Neste artigo procurarei de forma sintética definir o doping ou dopagem1, com seu conceito legal e características etimológicas e históricas; a estrutura mundial relacionada ao controle de dopagem e a busca pelo esporte limpo; a estrutura brasileira atual, passando neste ponto pela situação legislativa e toda estrutura antidopagem, da ABCD até a Justiça Desportiva Antidopagem recém-estabelecida; e, por fim, as expectativas que vivemos na busca por competições livres de doping diante das importantes alterações que vem sendo realizadas em nosso ordenamento.

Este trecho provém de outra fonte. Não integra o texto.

import Mathlib
import Summits.NavierStokesRegularity.NavierStokesRegularity.Theorems.EulerZoomLiouvillePowerGaugeEulerLiouvilleHoopNetPressureDrop
import Summits.NavierStokesRegularity.NavierStokesRegularity.Theorems.EulerZoomLiouvillePowerGaugeEulerLiouvilleHoopRidgeRunEnergyTools
import HarnessLib

/-!
# R51 plate t54-LAW-CORE: THE RIDGE-RUN ENERGY LAW, CORE (axis coordinates, general centre)
# (nsreg-p2 ROUND-51 v1.2/v1.3 §2/§7, `RidgeRunEnergyCore` text VERBATIM from `r51/TJlawcore_Q.lean` b71ada25c423c2ac l.42; key nsreg-p2 g41
# 05:02:22Z → seat ns-sfl-p1 g8; `--supports stmt-NavierStokesRegularity-19832 --as helper`)

★ `HoopCore.ridgeRunEnergyCore : RidgeRunEnergyCore` — for a self-similar profile `(γ, c, V, P)` with `0 < γ < 1` satisfying the CAP COST
bounds (`hCC`, = `NsregP2.R51.CapCostBound` at `(γ,c,V)`, t54-CC, a HYPOTHESIS here): for all `Λ, μ, ν` with `8ν² + 14γν < Λμ` there are
`ε₀ > 0`, `R₁` such that every `e_Z`-axis cylinder `solidCyl s₁ s₂ T₀` with `R ≥ R₁`, `R ≥ 1`, `0 < T₀ ≤ 1`, `s₂ − s₁ ≥ ΛT₀`, `cylRadius c ≤ 2R`,
`|σ − c₂| ≤ 2R`, the lateral hoop inequality on every sub-cylinder (`hlat`, = t53-LEL, a HYPOTHESIS here), the ridge `μR² ≤ P(σe_Z) − ⟨P⟩_θ(σ,T₀)`
and the wall speed `‖V‖ ≤ νR` on `[s₁, s₂]` carries `ε₀R²(s₂ − s₁) ≤ ∫_{solidCyl s₁ s₂ T₀} |DV|_F²`.

PROOF (the planner's bookkeeping, made kernel): suppose `E := ∫_Z|DV|_F² < ε₀R²L`, `L = s₂ − s₁`.  Two CUTS `σ₁ ∈ [s₁, s₁+θL]`,
`σ₂ ∈ [s₂−θL, s₂]` by `HoopCore.cutSelection` (p697270) have disc energy `Dᵢ ≤ E/(θL) ≤ ε₀R²/θ ≤ πr²R²`; the NET LAW
`HoopCore.integral_axisPressureDrop_le_of_lateral` (p695911, ns-ezl-w3 g7) on `[σ₁, σ₂]` with `hlat`, the ridge (`LHS ≥ 2πμR²(1−2θ)L`) and `hCC` at
`σ₁, σ₂` with `w = νR` (`√(2w² + D/π) ≤ (√2ν + r)R`, `√(2(γ|σ−c₂|+w)² + D/π) ≤ (√2(2γ+ν) + r)R`) give, after division by `2πR²T₀`,
`Λ(μ(1−2θ) − ε₀/π) ≤ 8ν² + (8+4√2)γν + 4r² + (4√2(γ+ν)+4γ)r + 6(√2ν+r)/R`; with the slack `sl = Λμ − (8ν²+14γν) > 0` the choices
`θ = min(¼, sl/(8Λμ))`, `r = min(1, sl/(4(4+K)))`, `ε₀ = min(πθr², πsl/(8Λ))`, `R₁ = 48(√2ν+r)/sl + 1` make this `Λμ − 3sl/8 ≤ Λμ − 5sl/8`, absurd.

HONEST FRAMING: class-free bookkeeping (no E-TAIL, no (E), no budgets) for HYPOTHETICAL profiles, with t54-CC and t53-LEL as hypotheses by shape;
an instrument for the ridge member / dust endgame of ROUND-51; nothing about the crux E (19832 OPEN) or NS regularity is proved here.
[nsreg-p2 R51 §2; folklore]
-/

noncomputable section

Convém salientar desde já que não busco encerrar o tema, muito pelo contrário. Minha intenção – talvez, pretensão, aspiração – no presente artigo é incentivar o estudo e fomentar o debate da matéria, que a cada dia ganha contornos mais dinâmicos e importantes, principalmente pelo fato de se ter a sensação que os avanços na ciência e na medicina, primeiro beneficiam – infelizmente – alguns atletas antiéticos e trapaceiros que buscam vantagens sobre outros competidores para, somente depois, conseguir chegar às organizações ocupadas e preocupadas com o controle da dopagem2.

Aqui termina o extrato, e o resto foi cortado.